Hoje em dia, está na moda buscar a verdade, mas é um tabu dizer que a encontramos. Nossa cultura nos faz acreditar que, embora seja aceitável oferecer um conceito ou uma ideia, não devemos dizer que temos certeza. Lucas era diferente. Ele não estava satisfeito com nada menos do que saber com certeza — para si mesmo e para os outros.
É por isso que, em meio aos acontecimentos sobrenaturais, Lucas nos fornece observações políticas, sociais, geográficas e históricas. Elas podem parecer bem banais, mas todas são importantes. Estamos vendo que todos esses eventos ocorreram em tempo histórico real. Embora as pessoas naquela época não tivessem Google ou mídias sociais, elas saberiam quem havia servido como governador e quando. Eles poderiam ter ido ao arquivo público e procurado o nome de José. O escritor do Evangelho não estava fornecendo uma filosofia, uma ideia ou mesmo uma religião. Lucas, com cada palavra e cada detalhe, deixou bem claro que a história de Jesus não existe em um vácuo.
Os historiadores do primeiro e segundo séculos não tinham dúvidas quanto à realidade de Jesus. Tácito, um historiador romano que escreveu no início do século II, não tinha interesse em apoiar as alegações de Cristo, mas estava absolutamente convencido de que Jesus não era mitológico.[1] Josefo, um historiador judeu que escreveu em 93 d.C., afirmou o fato de que a vida, a morte e a ressurreição de Jesus foram proclamadas por seus seguidores.[2]

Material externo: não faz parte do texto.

import Summits.CriticalPhenomena.PercolationContinuityZ3.Theorems.Transplant.HexShadowFact2Reduction
import Literature.Probability.Percolation.SlabGluingRouting
import HarnessLib

/-!
# HEXAGONAL SHADOWS XXX — preparing the routing: the decomposition of `γ_min` at a cleared set of columns and the `src'`-side path `σ` from the (P2)-witness

builds on p205010 (kernel theorem, internal audit signed; external expert review pending) — NOT used in this file.  Lane `prim-bschramm`, seat
`prim-bschramm-p2` (gen 32; class C1b; memo §119); helper file (`--supports stmt-CriticalPhenomena-4575 --as helper`).  Slab original: the first steps of
`GlueGeom.exists_surgery` (`SlabGluingRouting`), generic part only.
Two of the ingredients of the data `HexShadow.Surgery` («HexShadowSurgeryData») that do NOT depend on the instance's local structure:
* **`γmin_split_at`** — if `γ_min(ω)` starts and ends off `D̄` and has two distinct vertices over `D`, then `γ_min(ω) = p₀ ++ E₁ :: (mid ++ E₂ :: s₀)` with
  `p₀, s₀ ≠ []` off `D̄`, `E₁, E₂` over `D` (first and last visits);
* **`exists_sigma_of_mem_U`** — for `z ∈ U(ω)` and `hexBall z 1 ⊆ D`, an `ω`-open chain `σ` from a vertex `w` over `D` to `\overline{src'}`, inside `\overline{small}`,
  off the columns of `γ_min(ω)`, leaving `D̄` after its first vertex (the (P2)-witness read from its last vertex over `D`).
[cite: DuminilCopinSidoraviciusTassion2016, §2.3 (proof of Fact 2: u', v' = first/last visits; the path π of (P2))]
-/

noncomputable section

namespace Summit.CriticalPhenomena.PercolationContinuityZ3.Theorems.Transplant

open MeasureTheory Literature.Probability.Percolation Literature.Probability.LatticeModels SimpleGraph Filter
open scoped Classical Topology

/-- **Open connections are witnessed by open self-avoiding paths** (vertex lists). [folklore] -/
theorem exists_openSAP_of_openConnIn {V : Type} {ω : BondConfig V} {S : Set V} {x y : V} (h : ω ∈ openConnIn S x y) : ∃ l, OpenSAP ω S {x} {y} l :=
  (mem_openCrossing_iff_exists_openSAP ω S {x} {y}).1 ⟨x, rfl, y, rfl, h⟩

namespace HexShadow

variable {V : Type} {G : SimpleGraph V} (Φ : HexShadow G) [Countable V]

/-- **First and last visits of `γ_min` to a cleared set of columns.**  If `γ = γ_min(ω)` (on `A`) starts and ends off `D̄` and has two distinct vertices over
`D`, then `γ = p₀ ++ E₁ :: (mid ++ E₂ :: s₀)` with `p₀ ≠ []`, `s₀ ≠ []`, both off `D̄`, and `E₁`, `E₂` over `D`.
[cite: DuminilCopinSidoraviciusTassion2016, §2.3 (proof of Fact 2: "u' and v' … the first and last vertices of γ_min which are in B̄_R(z)")] -/
theorem γmin_split_at (Γ : GlueData) {ω : BondConfig V} (hA : ω ∈ Φ.evA Γ) (D : Set (Site 2))
    (hhead : ∀ h : Φ.γmin Γ ω ≠ [], Φ.sh ((Φ.γmin Γ ω).head h) ∉ D) (hlast : ∀ h : Φ.γmin Γ ω ≠ [], Φ.sh ((Φ.γmin Γ ω).getLast h) ∉ D)
    (htwo : ∃ a ∈ Φ.γmin Γ ω, ∃ b ∈ Φ.γmin Γ ω, a ≠ b ∧ Φ.sh a ∈ D ∧ Φ.sh b ∈ D) :
    ∃ (p₀ : List V) (E₁ : V) (mid : List V) (E₂ : V) (s₀ : List V),
      Φ.γmin Γ ω = p₀ ++ E₁ :: (mid ++ E₂ :: s₀) ∧ p₀ ≠ [] ∧ s₀ ≠ [] ∧ (∀ x ∈ p₀, Φ.sh x ∉ D) ∧ (∀ x ∈ s₀, Φ.sh x ∉ D) ∧ Φ.sh E₁ ∈ D ∧ Φ.sh E₂ ∈ D := by
  obtain ⟨hγO, -⟩ := Φ.γmin_spec Γ hA
  set γ := Φ.γmin Γ ω with hγdef
  obtain ⟨a, haγ, b, hbγ, hab, haD, hbD⟩ := htwo
  -- first visit
  obtain ⟨p₀, E₁, rest₁, hγ1, hE₁D, hp₀D⟩ := exists_first_split (p := fun x => Φ.sh x ∈ D) γ ⟨a, haγ, haD⟩
  have hp₀ : p₀ ≠ [] := by
    rintro rfl
    have h := hhead hγO.ne_nil
    simp only [hγ1, List.nil_append, List.head_cons] at h
    exact h hE₁D
  -- a second visit after `E₁`
  have hmeet : ∃ x ∈ rest₁, Φ.sh x ∈ D := by
    have key : ∀ {c : V}, c ∈ γ → Φ.sh c ∈ D → c ≠ E₁ → c ∈ rest₁ := by
      intro c hc hcD hne
      rw [hγ1] at hc
      rcases List.mem_append.1 hc with h | h
      · exact absurd hcD (hp₀D c h)
      · rcases List.mem_cons.1 h with h | h
        · exact absurd h hne
        · exact h
    by_cases haE : a = E₁
    · exact ⟨b, key hbγ hbD (fun h => hab (haE.trans h.symm)), hbD⟩
    · exact ⟨a, key haγ haD haE, haD⟩
  -- last visit
  obtain ⟨mid, E₂, s₀, hrest, hE₂D, hs₀D⟩ := exists_last_split (p := fun x => Φ.sh x ∈ D) rest₁ hmeet
  have hs₀ : s₀ ≠ [] := by
    rintro rfl
    have h := hlast hγO.ne_nil
    have : γ.getLast hγO.ne_nil = E₂ := by
      simp only [hγ1, hrest]
      rw [List.getLast_append_of_ne_nil _ (List.cons_ne_nil _ _), List.getLast_cons (by simp), List.getLast_append_of_ne_nil _ (List.cons_ne_nil _ _)]
      simp
    rw [this] at h
    exact h hE₂D
  exact ⟨p₀, E₁, mid, E₂, s₀, by rw [hγ1, hrest], hp₀, hs₀, hp₀D, hs₀D, hE₁D, hE₂D⟩

/-- **The `src'`-side path `σ` from the (P2)-witness.**  For `z ∈ U(ω)` and a set of columns `D ⊇ hexBall z 1`: an `ω`-open chain `σ` (vertex list, consecutive
vertices joined by open edges) with `σ.head = w` over `D`, all vertices over `small` and off the columns of `γ_min(ω)`, `σ.tail` off `D̄`, and last vertex over
`src'` — the fields `hσ*` of `HexShadow.Surgery` up to the identification `w = Br.getLast`. [cite: DuminilCopinSidoraviciusTassion2016, §2.3 (Definition of U(ω), (P2); proof of Fact 2, the path π)] -/
theorem exists_sigma_of_mem_U (Γ : GlueData) {ω : BondConfig V} {z : Site 2} (hz : z ∈ Φ.U Γ ω) {D : Set (Site 2)} (hD : hexBall z 1 ⊆ D) :
    ∃ (w : V) (σ : List V), σ.head? = some w ∧ Φ.sh w ∈ D ∧ σ.IsChain (fun a b => s(a, b) ∈ ω ∧ a ≠ b) ∧ (∀ x ∈ σ, Φ.sh x ∈ Φ.small Γ) ∧
      (∀ x ∈ σ, Φ.sh x ∉ Φ.γcols Γ ω) ∧ (∀ x ∈ σ.tail, Φ.sh x ∉ D) ∧ ∀ h : σ ≠ [], σ.getLast h ∈ Φ.lift (Φ.src' Γ) := by
  obtain ⟨-, -, x₀, hx₀, s', hs', hπ⟩ := hz
  obtain ⟨π, hπO⟩ := exists_openSAP_of_openConnIn hπ
  have hx₀π : π.head hπO.ne_nil = x₀ := hπO.head_mem hπO.ne_nil
  have hx₀D : Φ.sh x₀ ∈ D := hD hx₀
  -- the last vertex of `π` over `D`
  obtain ⟨l₁, w, σt, hsplit, hwD, hσt⟩ := exists_last_split (p := fun x => Φ.sh x ∈ D) π ⟨x₀, by rw [← hx₀π]; exact List.head_mem _, hx₀D⟩
  refine ⟨w, w :: σt, rfl, hwD, ?_, ?_, ?_, ?_, ?_⟩
  · have := hπO.chain
    rw [hsplit] at this
    exact (List.isChain_append.1 this).2.1
  · intro x hx
    exact (hπO.subset x (by rw [hsplit]; exact List.mem_append_right _ hx)).1
  · intro x hx
    exact (hπO.subset x (by rw [hsplit]; exact List.mem_append_right _ hx)).2
  · intro x hx
    exact hσt x hx
  · intro h
    have h1 : (w :: σt).getLast h = π.getLast hπO.ne_nil := by
      simp only [hsplit]
      rw [List.getLast_append_of_ne_nil _ (List.cons_ne_nil _ _)]
    rw [h1]
    have := hπO.last_mem hπO.ne_nil
    rw [Set.mem_singleton_iff] at this
    rw [this]; exact hs'

end HexShadow

end Summit.CriticalPhenomena.PercolationContinuityZ3.Theorems.Transplant

end
import Summits.Ventures.Crystal3D.Bulk.CapBoxSproc
import Summits.Ventures.Crystal3D.Bulk.CapX2Poly3
import Summits.Ventures.Crystal3D.Bulk.CapX2DataW062X2
import HarnessLib

/-!
# X2 certificate `w62_d12_dX12_u062` (`CapX2.certW062`): compiled check `checkII_12lo_110_W062`

Venture `Crystal3D` (cell `pub-crystal3d`, phase 2; seat typer-bulk). One of the Boolean evaluations behind
`CapX2.noHole_062` (`CapX2BoxW062.lean`): the S-procedure tensor-Bernstein check `Bern.checkPos3S`
(`CapBoxSproc.lean`, soundness on the standard axioms) of the negated, padded (II) tensor `-(P+λ)` (degree `24`) on the sub-box
`u ∈ [-43/200, 19/100]`, `v ∈ [79/200, 3/5]`, `t ∈ [-1, -5/8]`, evaluated by `native_decide` (compiled code trusted — the
class of the tree's `KissingSearch` parts). One compiled search per file keeps each gate elaboration under its
wall. HONEST FRAMING: a computation; its meaning is given by `Bern.nonneg_of_checkPos3S`.
-/

namespace Summit.Ventures.Crystal3D.CapX2

/-- The check evaluates to `true`. [folklore] -/
theorem checkII_12lo_110_W062 :
    CapCut.Bern.checkPos3S (CapCut.Bern.pad3 24 (scale3 (-1) (pairPolyZ certW062 lamW062))) 24
      (-43 / 200) (19 / 100) (79 / 200) (3 / 5) (-1) (-5 / 8) 80 40 64 = true := by
  native_decide

end Summit.Ventures.Crystal3D.CapX2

A questão é esta: quando lemos que Maria colocou seu filho primogênito em uma manjedoura, ela de fato fez isso. Quando lemos que o menino que ela deu à luz foi concebido pelo poder do Espírito Santo, ele realmente foi concebido assim. Esses elementos sobrenaturais são uma parte intrínseca do relato do Evangelho, e a inclusão dos detalhes históricos por Lucas serve para enfatizar sua afirmação de que seu Evangelho pertence à seção de história, não à estante de ficção.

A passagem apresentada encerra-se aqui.